The Liberty County Board of Commissioners on Tuesday decided that it will propose a new Special Purpose Local Option Sales Tax referendum to citizens this year.
Though no formal action was taken, the commissioners “agreed to proceed with steps necessary to have (SPLOST) considered by voters in November,” according to County Administrator Joey Brown.
The commission also heard from Hinesville Downtown Development Authority Executive Director Michelle Ricketson, who formally requested the reallocation of SPLOST V funds that were earmarked for improvements at Bryant Commons.
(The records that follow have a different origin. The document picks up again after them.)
import Summits.ResolutionOfSingularities.ResolutionOfSingularities.Theorems.FrobeniusLadderFRationalResolutionToricRetract
import Summits.ResolutionOfSingularities.ResolutionOfSingularities.Theorems.FrobeniusLadderFRationalResolutionRetractLocalization
import Summits.ResolutionOfSingularities.ResolutionOfSingularities.Theorems.FrobeniusLadderFRationalResolutionRegularRingLocalization
import Summits.ResolutionOfSingularities.ResolutionOfSingularities.Theorems.FrobeniusLadderFRationalResolutionClauseOfRetractRegular
import Summits.ResolutionOfSingularities.ResolutionOfSingularities.Theorems.FrobeniusLadderFRationalResolutionToricBaseRegular
import Summits.ResolutionOfSingularities.ResolutionOfSingularities.Theorems.FrobeniusLadderFRationalResolutionToricLocallyOfFiniteType
import Summits.ResolutionOfSingularities.ResolutionOfSingularities.Theorems.FrobeniusLadderFRationalResolutionWeaklyFRegularModelLocal
import Mathlib.AlgebraicGeometry.Morphisms.Separated
import Mathlib.Algebra.CharP.Algebra
import HarnessLib

/-!
# Toric surface programme: every affine toric surface lies in the residual class of the crux

Support file for crux stmt-ResolutionOfSingularities-15317 (`FrobeniusLadder.FRationalResolution`), line `redirect`,
lead c4. For every prime `p`, every field `k` of characteristic `p` and all `a ≤ r`, `1 ≤ r`, the affine toric surface
`U(r,a) = Spec TA[r,a]`, `TA[r,a] = k[{m ∈ ℤ² : 0 ≤ m₂, a m₂ ≤ r m₁}]` (every cyclic quotient surface singularity, every
field) satisfies ALL hypotheses of rung 4′ (`WeaklyFRegularResolution`, the redirect line's piece X₂) and a fortiori
the F-rational hypothesis of the crux itself:

* `toric_localization_clause` — every local ring `TA[r,a]_P` is a domain in which EVERY ideal is tightly closed
  (inline clause): `TA[r,a]` is a direct summand of the polynomial ring `TA[1,0] = k[ℕ²]` (`stub_toric_retract`,
  the Reynolds operator written on exponents — valid also in the wild case `p ∣ r`), direct summands localize
  (`stub_retract_localization`), localizations of the regular ring `k[ℕ²]` are regular domains
  (`stub_toric_base_isRegularRing`, `stub_isRegularRing_localization`), and direct summands of regular domains have
  every ideal tightly closed (`stub_clause_of_retract_regular` = Hochster–Huneke 1990 Prop. 4.12 over c1's lemmas);
* `toricSurface_stalk_clause` — the same for the stalks of `U(r,a)` (`Spec.stalkIso`);
* `toricSurface_residualClass` — `U(r,a) → Spec k` is separated, locally of finite type (Gordan, `stub_toric_finiteType`),
  quasi-compact, `U(r,a)` is integral, and every stalk is a domain with every ideal tightly closed;
* `toricSurface_fRationalHypothesis` — in particular the crux's F-rational stalk clause holds on `U(r,a)`.

With `hasResolution_toricSurface` (…ToricResolution.lean): rung 4′ is a THEOREM on this two-parameter family of
members of the residual class — the first members in the tree that are not hypersurfaces (for `a ≠ r − 1` the
singularity `1/r(1,a)` is not Gorenstein). All folklore (Hochster 1972; Bruns–Herzog 6.1; Hochster–Huneke 1990
Prop. 4.12); no published fact is used as a hypothesis.
-/

-- single-problem summit: the doubled namespace component is forced
set_option linter.dupNamespace false

noncomputable section

namespace Summit.ResolutionOfSingularities.ResolutionOfSingularities.Theorems.FRationalResolution

open CategoryTheory AlgebraicGeometry TopologicalSpace
open Literature.AlgebraicGeometry.Resolution

section Toric

variable (k : Type) [Field k]

/-- The Laurent polynomial ring `k[ℤ²]` (coordinate ring of the 2-torus). -/
local notation3 "Lk" => AddMonoidAlgebra k (ℤ × ℤ)

/-- The lattice points of the dual cone `σ∨ = {m₂ ≥ 0, a m₂ ≤ r m₁}` of `σ = cone((0,1),(r,-a))`. -/
local notation3 "σS[" r ", " a "]" =>
  {m : ℤ × ℤ | 0 ≤ m.2 ∧ ((a : ℕ) : ℤ) * m.2 ≤ ((r : ℕ) : ℤ) * m.1}

/-- The toric surface algebra `k[σ∨ ∩ ℤ²] ⊆ k[ℤ²]`. -/
local notation3 "TA[" r ", " a "]" =>
  Algebra.adjoin k ((fun m : ℤ × ℤ => AddMonoidAlgebra.single m (1 : k)) '' σS[r, a])

/-- **Every local ring of the toric surface algebra is a domain with EVERY ideal tightly closed** (inline
weakly-F-regular clause of rung 4′). Direct summand of `k[ℕ²]` ⇒ localized direct summand of a localization of
`k[ℕ²]`, which is a regular domain of characteristic `p`; conclude with Hochster–Huneke 1990 Prop. 4.12.
[folklore; HochsterHuneke1990 Prop. 4.12, Hochster 1972] -/
theorem toric_localization_clause (p : ℕ) [Fact p.Prime] [CharP k p] (r a : ℕ) (hr : 1 ≤ r)
    (P : Ideal ↥TA[r, a]) [P.IsPrime] :
    IsDomain (Localization.AtPrime P) ∧ ∀ I : Ideal (Localization.AtPrime P),
      ∀ y c : Localization.AtPrime P, c ≠ 0 →
      (∀ e : ℕ, c * y ^ p ^ e ∈ Ideal.span ((fun z : Localization.AtPrime P => z ^ p ^ e) ''
        (I : Set (Localization.AtPrime P)))) → y ∈ I := by
  obtain ⟨Λ, ρ, hΛ, h1, h2⟩ := stub_toric_retract k r a hr
  obtain ⟨Λ', ρ', hΛ', h1', h2', -⟩ := stub_retract_localization Λ ρ hΛ h1 h2 P
  -- the big ring `S_T`, `S = TA[1,0] = k[ℕ²]`, `T = Λ(TA[r,a] ∖ P)`: a regular domain of characteristic `p`
  haveI : IsRegularRing ↥TA[1, 0] := stub_toric_base_isRegularRing k 1 le_rfl
  haveI : IsDomain ↥TA[1, 0] := inferInstance
  have hT : P.primeCompl.map Λ ≤ nonZeroDivisors ↥TA[1, 0] := by
    rintro _ ⟨u, hu, rfl⟩
    refine mem_nonZeroDivisors_of_ne_zero fun h0 => hu ?_
    have hu0 : u = 0 := hΛ (by rw [h0, map_zero])
    rw [hu0]; exact P.zero_mem
  haveI : IsDomain (Localization (P.primeCompl.map Λ)) := IsLocalization.isDomain_localization hT
  haveI : IsRegularRing (Localization (P.primeCompl.map Λ)) := stub_isRegularRing_localization _
  haveI : CharP (Localization (P.primeCompl.map Λ)) p := by
    refine charP_of_injective_ringHom (f := (algebraMap (↥TA[1, 0]) (Localization (P.primeCompl.map Λ))).comp
      (algebraMap k ↥TA[1, 0])) ?_ p
    exact (IsLocalization.injective (Localization (P.primeCompl.map Λ)) hT).comp
      (algebraMap k ↥TA[1, 0]).injective
  exact stub_clause_of_retract_regular p Λ' ρ' hΛ' h1' h2'

/-- **Every stalk of the toric surface `U(r,a) = Spec TA[r,a]` is a domain with every ideal tightly closed**
(`Spec.stalkIso` + transport of the clause along ring isomorphisms). [folklore] -/
theorem toricSurface_stalk_clause (p : ℕ) [Fact p.Prime] [CharP k p] (r a : ℕ) (hr : 1 ≤ r)
    (z : Spec (CommRingCat.of ↥TA[r, a])) :
    IsDomain ((Spec (CommRingCat.of ↥TA[r, a])).presheaf.stalk z) ∧
      ∀ I : Ideal ((Spec (CommRingCat.of ↥TA[r, a])).presheaf.stalk z),
      ∀ y c : (Spec (CommRingCat.of ↥TA[r, a])).presheaf.stalk z, c ≠ 0 →
      (∀ e : ℕ, c * y ^ p ^ e ∈ Ideal.span ((fun w : (Spec (CommRingCat.of ↥TA[r, a])).presheaf.stalk z =>
        w ^ p ^ e) '' (I : Set ((Spec (CommRingCat.of ↥TA[r, a])).presheaf.stalk z)))) → y ∈ I := by
  exact domain_allIdeals_clause_of_iso p (Spec.stalkIso (CommRingCat.of ↥TA[r, a]) z)
    (toric_localization_clause k p r a hr z.asIdeal)

/-- **EVERY AFFINE TORIC SURFACE LIES IN THE RESIDUAL CLASS OF THE CRUX** (indeed in the class of rung 4′):
for `1 ≤ r`, `a ≤ r` and every field `k` of characteristic `p`, the structure morphism `U(r,a) → Spec k` is
separated, locally of finite type (Gordan) and quasi-compact, `U(r,a)` is integral, and every stalk is a domain in
which every ideal is tightly closed. [folklore] -/
theorem toricSurface_residualClass (p : ℕ) [Fact p.Prime] [CharP k p] (r a : ℕ) (hr : 1 ≤ r) (har : a ≤ r) :
    IsSeparated (Spec.map (CommRingCat.ofHom (algebraMap k ↥TA[r, a]))) ∧
      LocallyOfFiniteType (Spec.map (CommRingCat.ofHom (algebraMap k ↥TA[r, a]))) ∧
      QuasiCompact (Spec.map (CommRingCat.ofHom (algebraMap k ↥TA[r, a]))) ∧
      IsIntegral (Spec (CommRingCat.of ↥TA[r, a])) ∧
      ∀ z : Spec (CommRingCat.of ↥TA[r, a]),
        IsDomain ((Spec (CommRingCat.of ↥TA[r, a])).presheaf.stalk z) ∧
        ∀ I : Ideal ((Spec (CommRingCat.of ↥TA[r, a])).presheaf.stalk z),
        ∀ y c : (Spec (CommRingCat.of ↥TA[r, a])).presheaf.stalk z, c ≠ 0 →
        (∀ e : ℕ, c * y ^ p ^ e ∈ Ideal.span ((fun w : (Spec (CommRingCat.of ↥TA[r, a])).presheaf.stalk z =>
          w ^ p ^ e) '' (I : Set ((Spec (CommRingCat.of ↥TA[r, a])).presheaf.stalk z)))) → y ∈ I := by
  haveI : IsDomain ↥TA[r, a] := inferInstance
  exact ⟨inferInstance, stub_toric_locallyOfFiniteType k r a hr har, inferInstance, inferInstance,
    fun z => toricSurface_stalk_clause k p r a hr z⟩

/-- **The crux's F-rational hypothesis holds on every affine toric surface**: every stalk of `U(r,a)` is a domain
whose parameter ideals (indeed all ideals) are tightly closed in the inline sense of `FRationalResolution`.
[folklore] -/
theorem toricSurface_fRationalHypothesis (p : ℕ) [Fact p.Prime] [CharP k p] (r a : ℕ) (hr : 1 ≤ r)
    (z : Spec (CommRingCat.of ↥TA[r, a])) :
    IsDomain ((Spec (CommRingCat.of ↥TA[r, a])).presheaf.stalk z) ∧
      ∀ d : ℕ, ringKrullDim ((Spec (CommRingCat.of ↥TA[r, a])).presheaf.stalk z) = d →
      ∀ s : Fin d → (Spec (CommRingCat.of ↥TA[r, a])).presheaf.stalk z,
        (Ideal.span (Set.range s)).radical.IsMaximal →
      ∀ y c : (Spec (CommRingCat.of ↥TA[r, a])).presheaf.stalk z, c ≠ 0 →
      (∀ e : ℕ, c * y ^ p ^ e ∈ Ideal.span ((fun w : (Spec (CommRingCat.of ↥TA[r, a])).presheaf.stalk z =>
        w ^ p ^ e) '' (Ideal.span (Set.range s) : Set ((Spec (CommRingCat.of ↥TA[r, a])).presheaf.stalk z)))) →
      y ∈ Ideal.span (Set.range s) := by
  obtain ⟨hdom, hcl⟩ := toricSurface_stalk_clause k p r a hr z
  exact ⟨hdom, fun _ _ s _ y c hc hmem => hcl _ y c hc hmem⟩

end Toric

end Summit.ResolutionOfSingularities.ResolutionOfSingularities.Theorems.FRationalResolution

end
Originally, the roughly $3,900 were designated to help fund the installation of sidewalks throughout the park, which is set to officially open to the public March 7.
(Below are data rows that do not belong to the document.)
import Summits.HodgeConjecture.CorCM.SexticCMThreefoldPairPowersHodgeOfMarkman
import Summits.HodgeConjecture.CorCM.CyclicSexticHodgeRungOfMarkman
import Summits.HodgeConjecture.CorCM.Model.CMProdBiproduct
import HarnessLib

/-!
# COR-CM — the Hodge conjecture for ALL PRODUCTS OF COPIES `E^c × B^a` of ONE simple CM abelian threefold `B` of ANY
# sextic CM field `K ⊇ k` and the CM elliptic curve `E` of `k`, modulo Markman's fourfold theorem

Cell `pub-hodgecm2` (COR-CM), seat b30 gen 15 (2026-08-21); COUNT-NEUTRAL; theorems only, no definition, no named fact,
no `sorry`.  The uniform single-threefold statement, by cases on `K`:

* `K/ℚ` GALOIS (cyclic sextic): gen 11/12's André face reduction on the model universe of record,
  `CyclicSextic.hodgeConjectureFor_of_avDominatedBy_isProductOf_sextic_of_markman_closed`, after re-bracketing the
  biproduct `⨁_j ![E, B] (κ j)` as a binary product tree (`exists_isProductOf_iso_biproduct`, by
  `Domination.nonempty_biproduct_iso_biprod_castSucc` and `AbelianVariety.biprodIsoProd`);
* `K/ℚ` NOT Galois: an AUXILIARY second threefold — flip the two conjugate pairs of two members of `Φ` with different
  restrictions to `k` (`exists_cmType_flip`: a type `Φ₁ ≠ Φ, Φ̄` again not induced from `k`), realise it by the tree
  theorem `cmAbelianVarietyRealised_holds` (`Domination.isCMTypeRealisation_cmCode`), and apply gen 15's pair theorem
  `DihedralSexticPairCurvePowers.hodgeConjectureFor_biproduct_comp_of_not_isGalois_of_markman` with a slot map avoiding
  the auxiliary slot.

MAIN THEOREM `SexticCMThreefold.hodgeConjectureFor_biproduct_comp_vec_of_markman`: `K` ANY CM field of degree `6`, `k`
imaginary quadratic with `i : k →+* K`, `E ⊨ (k; Ψ)` a CM elliptic curve, `B ⊨ (K; Φ)` a SIMPLE abelian threefold: for
every `κ : Fin N → Fin 2`, every rational `(p,p)`-class on `⨁_j ![E, B] (κ j)` — i.e. on `E^c × B^a`, all `a, c`, any
order — is algebraic, GIVEN ONLY `Markman2025_weilClasses_algebraic_abelianFourfold`; likewise for every abelian variety
isogenous to such a product and for all its powers.  HONEST FRAMING: conditional on Markman only; `HC_CM` is not
asserted.  [cite: Markman2025SurveySecant, Thm. 1.2] [cite: Andre1992HodgeCM, Théorème] [cite: Shimura1998, §5.2, §8.4]
[cite: Pohlmann1968, Thm 1] [cite: MumfordAV1970, §19]

## References
* [Markman2025SurveySecant] E. Markman, arXiv:2509.23403, Thm. 1.2.  [Andre1992HodgeCM] Y. André, Progr. Math. 102
  (1992), Théorème.  [Shimura1998] G. Shimura, *Abelian Varieties with Complex Multiplication and Modular Functions*,
  §5.2, §8.4.  [Pohlmann1968] Ann. of Math. 88, Thm 1.  [MumfordAV1970] §19.
-/

noncomputable section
With the failure of last November’s SPLOST VI referendum, however, funding for the grid of sidewalks that the Bryant Commons master plan calls for — which could cost upward of $500,000 — is not readily available, and Ricketson said that the funds left from SPLOST V would be better spent on the nearly-completed restroom facilities.
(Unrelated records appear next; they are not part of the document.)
import Summits.ValiantsHypothesis.ValiantsHypothesis.Theorems.KPlusLogSqLawTropicalBCrossingChains

/-!
# Route «KPlusLogSqLaw», crux `TropicalB` (stmt-ValiantsHypothesis-19771) — THE VISITED-IMAGE LAW ALONG ONE CHAIN:
# in every design, `n + 1 ≤ (mK+1)·(2V)^{⌊log₂ m⌋+1}`, `V` = the largest number of row images of a column interval visited by the chain

HONEST FRAMING.  Helper toward the registered stubs `stub_tropThin` / `stub_tropFat` of `Cruxes/TropicalB/Lines/birth.lean` (crux
`Summit.ValiantsHypothesis.ValiantsHypothesis.Theses.KPlusLogSqLaw.TropicalB`, item stmt-ValiantsHypothesis-19771, route KPlusLogSqLaw,
DRAFT; cell `pub-symmetroid`, seat val-sym-trop-p1 g7, 2026-08-27; `--supports … --as helper`).  A STRUCTURE theorem about one
dominant chain of an ARBITRARY design; it is an identity-type recursion (the chain is bounded by quantities read off the chain) and
does NOT bound `TropicalB`; nothing here bears on `TropicalB` in its window, `WeakLifting`, DoorA26 / DoorA34, `MatrixDescartes`
(stmt-ValiantsHypothesis-18050) or VP ≠ VNP.

THE LAW.  Let `p₀, …, pₙ` be dominant at strictly increasing integer slopes with distinct consecutive terms, in any design of format
`(m, K)`.  For a column interval `[a, t)` let `V(a,t) = #{σ_k([a, t)) : k ≤ n}` be the number of row images the chain VISITS there,
and `V ≥ max_{a,t} V(a,t)`, `V ≥ 1`.  Then

  `n + 1 ≤ (mK + 1) · (2V)^{⌊log₂ m⌋ + 1}`      (`chain_le_of_visitedImages`).

Proof: the state-count recursion of `…TropicalBUpperBand` carried with the predicate «is a term of the chain»
(`IntervalOpt.chain_le_of_states_pred`, …TropicalBCrossingChains): Gusfield's recursion over (column interval, row image) pairs only
ever restricts the chain's own terms, so the state families may be taken to be the images the chain visits.  This is the fully
recursive, chain-intrinsic form of the «reading for general supports» recorded after `chain_le_card_states_mul` (…TropicalBChainSplit,
one level, universal sub-bounds) and of the visited-state engine (…TropicalBVisitedStates, hereditary classes with a universal
visited-state bound — a UNIVERSAL visited-state law for dense supports is false, val-sym-trop-p2 g8 note VS-CANDIDATE-FOR-TROP-P1.md:
static dense `(4,4)` / `(5,4)` chains visit all `C(4,2)` / `C(5,2)` states).  Consequences recorded here:

* `chain_le_two_pow_of_poly_visitedImages` — if the chain visits at most `(m+1)^w` images on every column interval, then
  `n ≤ 2^{(20w+8)(K + ⌊log₂ m⌋²)}` (TropicalB's bound FOR THAT CHAIN; the crossing theorem `crossing_chain_le_two_pow` is the case
  where the bound on images comes from crossing numbers);
* `exists_many_visitedImages_of_long_chain` — contrapositive, the located statement for the construction side: a chain with
  `n + 1 > (mK+1)·(2V)^{⌊log₂ m⌋+1}` visits MORE than `V` distinct row images on some column interval; in particular a counterexample
  chain to the `K + log² m` law with constant `C` visits more than `2^{(C(K+⌊log₂ m⌋²) − ⌊log₂(mK+1)⌋ − ⌊log₂ m⌋ − 2)/(⌊log₂ m⌋+1)}`-ish
  images somewhere — super-polynomially many in the fat regime `K ≫ log m · log log m` (not formalised as a closed form; the
  inequality is the theorem).

[folklore] D. Gusfield (1980), divide and conquer for parametric shortest paths; the chain-intrinsic bookkeeping is this file's.
-/

set_option linter.dupNamespace false
set_option autoImplicit false

namespace Summit.ValiantsHypothesis.ValiantsHypothesis.Theorems.KPlusLogSqLaw

open Summit.ValiantsHypothesis.ValiantsHypothesis.Theorems.MatrixDescartes.Negative
open Summit.ValiantsHypothesis.ValiantsHypothesis.Theorems.LacunarySymmetroidMatrixDescartes
open scoped BigOperators
open Finset

namespace IntervalOpt

variable {m K : ℕ} {d : Fin K → ℕ} {v ε : Fin m → Fin m → Fin K → ℤ}

/-- **THE VISITED-IMAGE LAW.**  In ANY design of format `(m, K)`: if a dominant chain `p₀, …, pₙ` (strictly increasing integer
slopes, distinct consecutive terms) visits at most `V ≥ 1` distinct row images `σ_k([a, t))` on every column interval `[a, t)`, then
`n + 1 ≤ (mK+1)·(2V)^{⌊log₂ m⌋+1}`. [folklore: Gusfield 1980, chain-intrinsic form] -/
theorem chain_le_of_visitedImages {n : ℕ} (θ : Fin (n + 1) → ℤ) (p : Fin (n + 1) → Equiv.Perm (Fin m) × (Fin m → Fin K))
    (hθ : StrictMono θ) (hdom : ∀ k, IsDominant d v ε (θ k) (p k)) (hne : ∀ k : Fin n, p k.castSucc ≠ p k.succ)
    (V : ℕ) (hV1 : 1 ≤ V)
    (hV : ∀ a t : ℕ, ((Finset.univ : Finset (Fin (n + 1))).image fun k => (ico m a t).image (p k).1).card ≤ V) :
    n + 1 ≤ (m * K + 1) * (2 * V) ^ (Nat.log 2 m + 1) := by
  classical
  exact chain_le_of_states_pred (d := d) (v := v) (ε := ε) (fun q => ∃ k, p k = q)
    (fun a t => (Finset.univ : Finset (Fin (n + 1))).image fun k => (ico m a t).image (p k).1) V hV1 hV
    (fun q _ hq a t => by
      obtain ⟨k, rfl⟩ := hq
      exact Finset.mem_image.2 ⟨k, Finset.mem_univ _, rfl⟩)
    θ p hθ hdom hne (fun k => ⟨k, rfl⟩)

/-- **Contrapositive: long chains visit many images.**  If `(mK+1)·(2V)^{⌊log₂ m⌋+1} < n + 1` (`V ≥ 1`) then on some column interval
the chain visits more than `V` distinct row images. [folklore] -/
theorem exists_many_visitedImages_of_long_chain {n : ℕ} (θ : Fin (n + 1) → ℤ)
    (p : Fin (n + 1) → Equiv.Perm (Fin m) × (Fin m → Fin K))
    (hθ : StrictMono θ) (hdom : ∀ k, IsDominant d v ε (θ k) (p k)) (hne : ∀ k : Fin n, p k.castSucc ≠ p k.succ)
    (V : ℕ) (hV1 : 1 ≤ V) (hn : (m * K + 1) * (2 * V) ^ (Nat.log 2 m + 1) < n + 1) :
    ∃ a t : ℕ, V < ((Finset.univ : Finset (Fin (n + 1))).image fun k => (ico m a t).image (p k).1).card := by
  by_contra h
  push Not at h
  exact absurd (chain_le_of_visitedImages (d := d) (v := v) (ε := ε) θ p hθ hdom hne V hV1 h) (not_le.mpr hn)

/-- **Polynomially many visited images ⇒ the `K + log² m` bound for that chain.**  If a dominant chain of any design of format
`(m, K)` visits at most `(m+1)^w` row images on every column interval, then `n ≤ 2^{(20w+8)(K + ⌊log₂ m⌋²)}` (arithmetic of
`upperBand_size_le_two_pow`, since `(m+1)^w ≤ ((2w+1)(m+1)^{2w})²`). [folklore] -/
theorem chain_le_two_pow_of_poly_visitedImages (w : ℕ) (d : Fin K → ℕ) (v ε : Fin m → Fin m → Fin K → ℤ) {n : ℕ}
    (θ : Fin (n + 1) → ℤ) (p : Fin (n + 1) → Equiv.Perm (Fin m) × (Fin m → Fin K))
    (hθ : StrictMono θ) (hdom : ∀ k, IsDominant d v ε (θ k) (p k)) (hne : ∀ k : Fin n, p k.castSucc ≠ p k.succ)
    (hV : ∀ a t : ℕ, ((Finset.univ : Finset (Fin (n + 1))).image fun k => (ico m a t).image (p k).1).card ≤ (m + 1) ^ w) :
    n ≤ 2 ^ ((20 * w + 8) * (K + Nat.log 2 m ^ 2)) := by
  rcases Nat.eq_zero_or_pos K with hK | hK
  · subst hK
    exact (tropRowD_zero m 0 d v ε n θ p hθ hdom hne).trans (Nat.zero_le _)
  · set T := ((2 * w + 1) * (m + 1) ^ (2 * w)) ^ 2 with hT
    have hmono : (m + 1) ^ w ≤ T := by
      have h1 : (m + 1) ^ w ≤ (m + 1) ^ (2 * w) := Nat.pow_le_pow_right (Nat.succ_pos _) (by omega)
      have h2 : (m + 1) ^ (2 * w) ≤ (2 * w + 1) * (m + 1) ^ (2 * w) := Nat.le_mul_of_pos_left _ (by omega)
      have h3 : (2 * w + 1) * (m + 1) ^ (2 * w) ≤ ((2 * w + 1) * (m + 1) ^ (2 * w)) ^ 2 := by
        rw [sq]; exact Nat.le_mul_of_pos_left _ (Nat.mul_pos (by omega) (Nat.pow_pos (Nat.succ_pos _)))
      exact h1.trans (h2.trans h3)
    have hT1 : 1 ≤ T := (Nat.one_le_pow _ _ (Nat.succ_pos _)).trans hmono
    have h1 := chain_le_of_visitedImages (d := d) (v := v) (ε := ε) θ p hθ hdom hne T hT1 (fun a t => (hV a t).trans hmono)
    have h2 : (m * K + 1) * (2 * T) ^ (Nat.log 2 m + 1) ≤ 2 ^ ((20 * w + 8) * (K + Nat.log 2 m ^ 2)) :=
      upperBand_size_le_two_pow m K w hK
    omega

end IntervalOpt

open IntervalOpt in
/-- **VISITED-IMAGE LAW (crux currency, polynomial case).**  For every `w` there is `C` (`= 20w + 8`) such that for ALL `m, K` and EVERY
design of format `(m, K)`, a sign-alternating chain of dominant terms at strictly increasing integer slopes that visits at most
`(m+1)^w` distinct row images `σ_k([a, t))` on every column interval has `n ≤ 2^{C (K + ⌊log₂ m⌋²)}`. [folklore: Gusfield 1980] -/
theorem tropicalB_polyVisitedImages (w : ℕ) : ∃ C : ℕ, ∀ (m K : ℕ) (d : Fin K → ℕ) (v ε : Fin m → Fin m → Fin K → ℤ) (n : ℕ)
    (θ : Fin (n + 1) → ℤ) (p : Fin (n + 1) → Equiv.Perm (Fin m) × (Fin m → Fin K)),
    (∀ a t : ℕ, ((Finset.univ : Finset (Fin (n + 1))).image fun k => (ico m a t).image (p k).1).card ≤ (m + 1) ^ w) →
    (∀ i j l, (ε i j l).natAbs ≤ 1) → StrictMono θ →
    (∀ k, IsDominant d v ε (θ k) (p k)) → (∀ k : Fin n, termSign ε (p k.castSucc) * termSign ε (p k.succ) < 0) →
    n ≤ 2 ^ (C * (K + Nat.log 2 m ^ 2)) :=
  ⟨20 * w + 8, fun _ _ d v ε _ θ p hV _ hθ hdom halt =>
    chain_le_two_pow_of_poly_visitedImages w d v ε θ p hθ hdom (ne_succ_of_alternating ε p halt) hV⟩

end Summit.ValiantsHypothesis.ValiantsHypothesis.Theorems.KPlusLogSqLaw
“By using (the funds) toward the restrooms, the public will be able to benefit from them much more quickly,” Ricketson said.
At the start of Tuesday’s meeting, commission Chairman Donald Lovette made a statement to clarify what he thought was a “misleading” article that appeared in the Dec. 28 edition of the Coastal Courier.
The article detailed a single-vehicle accident that caused damage to the exterior wall of the historic Liberty County jail. Lovette said he was “surprised” to read the article, which quoted him extensively in regard to plans to repair the damage.
Lovette noted that all restoration plans and insurance claims will be handled by the HDDA and the city of Hinesville. He said that he does serve on the HDDA’s board and coordinates Savannah Technical College’s preservation efforts, but that was his “only tie-in.”
“The county has no ownership of the jail,” he said.
In other business, the commission:
•heard a first reading of the proposed amendments to the Riceboro Subarea Future Land Use Map, as presented by Liberty Consolidated Planning Commission Executive Director Jeff Ricketson.
•unanimously approved a “type B” home-occupation request submitted by Joseph Cook, who wants to open a taxidermy business at his South Coastal Highway residence. Cook said he deals predominantly with trophy fish, and his services will be available by appointment only.
•unanimously approved a conditional-use request, filed by Margaret Lopez, to operate a bed-and-breakfast at her River Drive residence. The request was approved on the condition “to specifically exclude any venues for special events,” according to the LCPC’s documents.
•unanimously approved a conditional-use request by Sandco Towers II LLC to construct and operate a 195-foot cell tower and wireless-telecommunications facility off of Willie Dixon Road. According to LCPC documentation, the tower is designed to accommodate four service providers.